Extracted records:
"""
import Summits.AtomisticToContinuum.FouriersLaw.Theorems.BondHeatUncertaintySubdiffusiveBondHeatKernelGibbsA

/-!
# Kernel-level Gibbs invariance for the pinned chain, part B: truncated Gibbs densities

Second of four support files proving clause (a) of `BoundaryEscapeDeficit.BoundaryKernelBasics`
(stmt-AtomisticToContinuum-12239) — invariance of the Gibbs measure under the constructed transition kernels at
equal bath temperatures — needed by crux `stmt-AtomisticToContinuum-9120` (`BondHeatUncertainty.SubdiffusiveBondHeat`,
line `bath-bond-deficit-integral`, stub `stub_bathBondReduction`). This part: global bounds on `χ'`, `χ''` for the
tree's smooth cutoff `smoothCutoff`, the truncation profile `G_R(h) = e^{-h/T} χ(h/R)` with its first two
derivatives, and the key estimate `L̂ (G_R∘H) = -2γ (G_R∘H) + O(1/R)` uniformly on phase space for the generator
`L̂` of the time-reversed Langevin equation (confining `C²` potentials, `N ≥ 1`, `T > 0`).
-/

noncomputable section

open MeasureTheory ProbabilityTheory Filter Topology Set
open scoped NNReal ENNReal

namespace Summit.AtomisticToContinuum.FouriersLaw.Theorems.SubdiffusiveBondHeat

open Literature.MathematicalPhysics.KineticTheory.HeatConduction
open Literature.MathematicalPhysics.KineticTheory Literature.Probability.Process OscillatorChain

variable {N : ℕ}

/-! ### Bounds on the derivatives of the smooth cutoff -/

section Cutoff

/-- `χ' = 0` off `[1, 2]` (`χ` is locally constant there). [folklore] -/
theorem deriv_smoothCutoff_eq_zero_of_notMem {u : ℝ} (hu : u ∉ Icc (1:ℝ) 2) : deriv smoothCutoff u = 0 := by
  rw [mem_Icc, not_and_or, not_le, not_le] at hu
  rcases hu with hu | hu
  · have h : smoothCutoff =ᶠ[𝓝 u] fun _ => (1:ℝ) := by
      filter_upwards [Iio_mem_nhds hu] with v hv
      exact smoothCutoff_of_le_one (le_of_lt hv)
    rw [h.deriv_eq, deriv_const]
  · have h : smoothCutoff =ᶠ[𝓝 u] fun _ => (0:ℝ) := by
      filter_upwards [Ioi_mem_nhds hu] with v hv
      exact smoothCutoff_of_two_le (le_of_lt hv)
    rw [h.deriv_eq, deriv_const]

/-- `χ'` has compact support (inside `[1, 2]`). [folklore] -/
theorem hasCompactSupport_deriv_smoothCutoff : HasCompactSupport (deriv smoothCutoff) :=
  HasCompactSupport.intro isCompact_Icc fun _ hu => deriv_smoothCutoff_eq_zero_of_notMem hu

/-- `χ'` is bounded. [folklore] -/
theorem exists_bound_deriv_smoothCutoff : ∃ M : ℝ, 0 ≤ M ∧ ∀ u, |deriv smoothCutoff u| ≤ M := by
  have hc : Continuous (deriv smoothCutoff) := (contDiff_smoothCutoff (n := 1)).continuous_deriv le_rfl
  obtain ⟨C, hC⟩ := hc.bounded_above_of_compact_support hasCompactSupport_deriv_smoothCutoff
  refine ⟨max C 0, le_max_right _ _, fun u => ?_⟩
  have := hC u
  rw [Real.norm_eq_abs] at this
  exact this.trans (le_max_left _ _)

/-- `χ''` is bounded. [folklore] -/
theorem exists_bound_deriv_deriv_smoothCutoff :
    ∃ M : ℝ, 0 ≤ M ∧ ∀ u, |deriv (deriv smoothCutoff) u| ≤ M := by
  have h1 : ContDiff ℝ 1 (deriv smoothCutoff) := (contDiff_smoothCutoff (n := 2)).deriv'
  have hc : Continuous (deriv (deriv smoothCutoff)) := h1.continuous_deriv le_rfl
  obtain ⟨C, hC⟩ := hc.bounded_above_of_compact_support hasCompactSupport_deriv_smoothCutoff.deriv
  refine ⟨max C 0, le_max_right _ _, fun u => ?_⟩
  have := hC u
  rw [Real.norm_eq_abs] at this
  exact this.trans (le_max_left _ _)

/-- `χ` is differentiable with derivative `χ'`. [folklore] -/
theorem hasDerivAt_smoothCutoff (u : ℝ) : HasDerivAt smoothCutoff (deriv smoothCutoff u) u :=
  ((contDiff_smoothCutoff (n := 1)).differentiable one_ne_zero u).hasDerivAt

/-- `χ'` is differentiable with derivative `χ''`. [folklore] -/
theorem hasDerivAt_deriv_smoothCutoff (u : ℝ) :
    HasDerivAt (deriv smoothCutoff) (deriv (deriv smoothCutoff) u) u :=
  (((contDiff_smoothCutoff (n := 2)).deriv' (n := 1)).differentiable one_ne_zero u).hasDerivAt

end Cutoff

/-! ### The truncated Gibbs densities `ρ_R = e^{-H/T} χ(H/R)` -/

section Truncation

/-- The truncation profile `G_R(h) = e^{-h/T} χ(h/R)` of the Gibbs weight. [folklore] -/
theorem hasDerivAt_truncProfile (T R u : ℝ) :
    HasDerivAt (fun h => Real.exp (-h / T) * smoothCutoff (h / R))
      (-(1 / T) * (Real.exp (-u / T) * smoothCutoff (u / R)) +
        Real.exp (-u / T) * deriv smoothCutoff (u / R) / R) u := by
  have h1 : HasDerivAt (fun h : ℝ => -h / T) (-1 / T) u := by
    simpa using ((hasDerivAt_id u).neg).div_const T
  have h2 : HasDerivAt (fun h => smoothCutoff (h / R)) (deriv smoothCutoff (u / R) / R) u := by
    have hid : HasDerivAt (fun h : ℝ => h / R) (1 / R) u := by simpa using (hasDerivAt_id u).div_const R
    have := (hasDerivAt_smoothCutoff (u / R)).comp u hid
    simp only [Function.comp_def] at this
    exact this.congr_deriv (by ring)
  exact (h1.exp.mul h2).congr_deriv (by ring)

/-- The second derivative of the truncation profile. [folklore] -/
theorem hasDerivAt_deriv_truncProfile {T R : ℝ} (hT : T ≠ 0) (hR : R ≠ 0) (u : ℝ) :
    HasDerivAt (fun h => -(1 / T) * (Real.exp (-h / T) * smoothCutoff (h / R)) +
        Real.exp (-h / T) * deriv smoothCutoff (h / R) / R)
      ((1 / T ^ 2) * (Real.exp (-u / T) * smoothCutoff (u / R)) -
        (2 / (T * R)) * (Real.exp (-u / T) * deriv smoothCutoff (u / R)) +
        Real.exp (-u / T) * deriv (deriv smoothCutoff) (u / R) / R ^ 2) u := by
  have h1 : HasDerivAt (fun h : ℝ => -h / T) (-1 / T) u := by
    simpa using ((hasDerivAt_id u).neg).div_const T
  have h2 : HasDerivAt (fun h => deriv smoothCutoff (h / R)) (deriv (deriv smoothCutoff) (u / R) / R) u := by
    have hid : HasDerivAt (fun h : ℝ => h / R) (1 / R) u := by simpa using (hasDerivAt_id u).div_const R
    have := (hasDerivAt_deriv_smoothCutoff (u / R)).comp u hid
    simp only [Function.comp_def] at this
    exact this.congr_deriv (by ring)
  have hA := (hasDerivAt_truncProfile T R u).const_mul (-(1 / T))
  have hB := ((h1.exp.mul h2).div_const R)
  exact (hA.add hB).congr_deriv (by field_simp; ring)

variable {P : OscillatorChain}

/-- `h e^{-h/T} ≤ T` for `h ≥ 0`, `T > 0`. [folklore] -/
theorem mul_exp_neg_div_le {T : ℝ} (hT : 0 < T) (h : ℝ) : h * Real.exp (-h / T) ≤ T := by
  have h1 : h / T + 1 ≤ Real.exp (h / T) := Real.add_one_le_exp _
  have h2 : 0 < Real.exp (h / T) := Real.exp_pos _
  have h3 : Real.exp (-h / T) = (Real.exp (h / T))⁻¹ := by rw [neg_div, Real.exp_neg]
  rw [h3]
  rw [div_add_one hT.ne', div_le_iff₀ hT] at h1
  calc h * (Real.exp (h / T))⁻¹ ≤ (Real.exp (h / T) * T) * (Real.exp (h / T))⁻¹ := by
        apply mul_le_mul_of_nonneg_right _ (inv_nonneg.2 h2.le); linarith
    _ = T := by field_simp

/-- **The reversed generator of the truncated Gibbs density**: at equal bath temperatures `T > 0`,
`L̂ ρ_R = -2γ ρ_R + err_R` with `|err_R| ≤ C/R` uniformly on phase space for `R ≥ 1`
(`ρ_R = e^{-H/T}χ(H/R)`; the error collects the `χ'`, `χ''` terms, which carry factors `1/R`, `1/R²` and
`e^{-H/T}(1 + p_0² + p_{N-1}²) ≤ const`). Confining `C²` potentials with `U, V ≥ 0`, `N ≥ 1`. [folklore] -/
theorem revGenerator_truncGibbs_sub_le (hU : ContDiff ℝ 2 P.U) (hV : ContDiff ℝ 2 P.V)
    (hU0 : ∀ q, 0 ≤ P.U q) (hV0 : ∀ r, 0 ≤ P.V r) (hN : 0 < N) (hγ : 0 ≤ P.γ) {T : ℝ} (hT : 0 < T) :
    ∃ C : ℝ, ∀ R : ℝ, 1 ≤ R → ∀ x : PhaseSpace N,
      |sdeGenerator (fun y => -P.drift N y) (P.bathVecL N T) (P.bathVecR N T)
          (fun y => Real.exp (-P.hamiltonian N y / T) * smoothCutoff (P.hamiltonian N y / R)) x +
        2 * P.γ * (Real.exp (-P.hamiltonian N x / T) * smoothCutoff (P.hamiltonian N x / R))| ≤ C / R := by
  obtain ⟨M₁, hM₁0, hM₁⟩ := exists_bound_deriv_smoothCutoff
  obtain ⟨M₂, hM₂0, hM₂⟩ := exists_bound_deriv_deriv_smoothCutoff
  refine ⟨P.γ * (M₁ * (2 * T + 4 * T) + M₂ * (T * (4 * T))), fun R hR x => ?_⟩
  have hR0 : 0 < R := lt_of_lt_of_le one_pos hR
  have hTγ : 0 ≤ P.γ * T := mul_nonneg hγ hT.le
  have h := revGenerator_comp_hamiltonian hU hV hN hTγ hTγ (hasDerivAt_truncProfile T R)
    (hasDerivAt_deriv_truncProfile hT.ne' hR0.ne') x
  rw [h]
  -- notation
  set Hx := P.hamiltonian N x with hHx
  set E := Real.exp (-Hx / T) with hE
  set χ₀ := smoothCutoff (Hx / R)
  set χ₁ := deriv smoothCutoff (Hx / R)
  set χ₂ := deriv (deriv smoothCutoff) (Hx / R)
  set S := x.2 ⟨0, hN⟩ ^ 2 + x.2 ⟨N - 1, Nat.sub_lt hN one_pos⟩ ^ 2 with hS
  have hS0 : 0 ≤ S := by positivity
  have hE0 : 0 < E := Real.exp_pos _
  have hH0 : 0 ≤ Hx := P.hamiltonian_nonneg_of_nonneg hU0 hV0 N x
  have hE1 : E ≤ 1 := by
    rw [hE, Real.exp_le_one_iff, neg_div]
    exact neg_nonpos.2 (div_nonneg hH0 hT.le)
  -- `S ≤ 4 H` and `E · S ≤ 4T`
  have hSH : S ≤ 4 * Hx := by
    have hk := P.kinetic_le_hamiltonian_of_nonneg hU0 hV0 N x
    have h1 : x.2 ⟨0, hN⟩ ^ 2 / 2 ≤ ∑ i, x.2 i ^ 2 / 2 :=
      Finset.single_le_sum (f := fun i => x.2 i ^ 2 / 2) (fun i _ => by positivity) (Finset.mem_univ _)
    have h2 : x.2 ⟨N - 1, Nat.sub_lt hN one_pos⟩ ^ 2 / 2 ≤ ∑ i, x.2 i ^ 2 / 2 :=
      Finset.single_le_sum (f := fun i => x.2 i ^ 2 / 2) (fun i _ => by positivity) (Finset.mem_univ _)
    rw [hS]; linarith
  have hES : E * S ≤ 4 * T := by
    have := mul_exp_neg_div_le hT Hx
    calc E * S ≤ E * (4 * Hx) := mul_le_mul_of_nonneg_left hSH hE0.le
      _ = 4 * (Hx * Real.exp (-Hx / T)) := by rw [hE]; ring
      _ ≤ 4 * T := by linarith
  -- the algebraic identity: main term cancels, error = (γ/R)·E·(χ₁ (2T - S) + χ₂ T S / R)
  have key : P.γ * ((-(1 / T) * (E * χ₀) + E * χ₁ / R) * (T + T + x.2 ⟨0, hN⟩ ^ 2 +
        x.2 ⟨N - 1, Nat.sub_lt hN one_pos⟩ ^ 2) +
      (1 / T ^ 2 * (E * χ₀) - 2 / (T * R) * (E * χ₁) + E * χ₂ / R ^ 2) *
        (T * x.2 ⟨0, hN⟩ ^ 2 + T * x.2 ⟨N - 1, Nat.sub_lt hN one_pos⟩ ^ 2)) + 2 * P.γ * (E * χ₀) =
      P.γ / R * (E * χ₁ * (2 * T - S) + E * S * χ₂ * T / R) := by
    rw [hS]; field_simp; ring
  rw [key, abs_mul, abs_div, abs_of_nonneg hγ, abs_of_pos hR0, div_mul_eq_mul_div]
  apply div_le_div_of_nonneg_right _ hR0.le
  apply mul_le_mul_of_nonneg_left _ hγ
  have hχ₁ := hM₁ (Hx / R)
  have hχ₂ := hM₂ (Hx / R)
  have t1 : |E * χ₁ * (2 * T - S)| ≤ M₁ * (2 * T + 4 * T) := by
    rw [abs_mul, abs_mul, abs_of_pos hE0]
    have h2TS : |2 * T - S| ≤ 2 * T + S := by
      rw [abs_le]; constructor <;> linarith
    calc E * |χ₁| * |2 * T - S| ≤ E * |χ₁| * (2 * T + S) :=
          mul_le_mul_of_nonneg_left h2TS (by positivity)
      _ = |χ₁| * (E * (2 * T) + E * S) := by ring
      _ ≤ M₁ * (1 * (2 * T) + 4 * T) := by
          apply mul_le_mul hχ₁ _ (by positivity) hM₁0
          exact add_le_add (mul_le_mul_of_nonneg_right hE1 (by linarith)) hES
      _ = M₁ * (2 * T + 4 * T) := by ring
  have t2 : |E * S * χ₂ * T / R| ≤ M₂ * (T * (4 * T)) := by
    rw [abs_div, abs_of_pos hR0, abs_mul, abs_mul, abs_of_nonneg (mul_nonneg hE0.le hS0), abs_of_pos hT]
    calc E * S * |χ₂| * T / R ≤ E * S * |χ₂| * T / 1 := by
          apply div_le_div_of_nonneg_left _ one_pos hR; positivity
      _ = |χ₂| * (T * (E * S)) := by ring
      _ ≤ M₂ * (T * (4 * T)) := by
          apply mul_le_mul hχ₂ _ (by positivity) hM₂0
          exact mul_le_mul_of_nonneg_left hES hT.le
  calc |E * χ₁ * (2 * T - S) + E * S * χ₂ * T / R|
      ≤ |E * χ₁ * (2 * T - S)| + |E * S * χ₂ * T / R| := abs_add_le _ _
    _ ≤ M₁ * (2 * T + 4 * T) + M₂ * (T * (4 * T)) := add_le_add t1 t2

end Truncation

end Summit.AtomisticToContinuum.FouriersLaw.Theorems.SubdiffusiveBondHeat

end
"""
Aim of the task:
Exactly as they appear above, write out the line containing "add_le_add t1 t2" and each line that comes after it in the records.

Exercise result:
    _ ≤ M₁ * (2 * T + 4 * T) + M₂ * (T * (4 * T)) := add_le_add t1 t2

end Truncation

end Summit.AtomisticToContinuum.FouriersLaw.Theorems.SubdiffusiveBondHeat

end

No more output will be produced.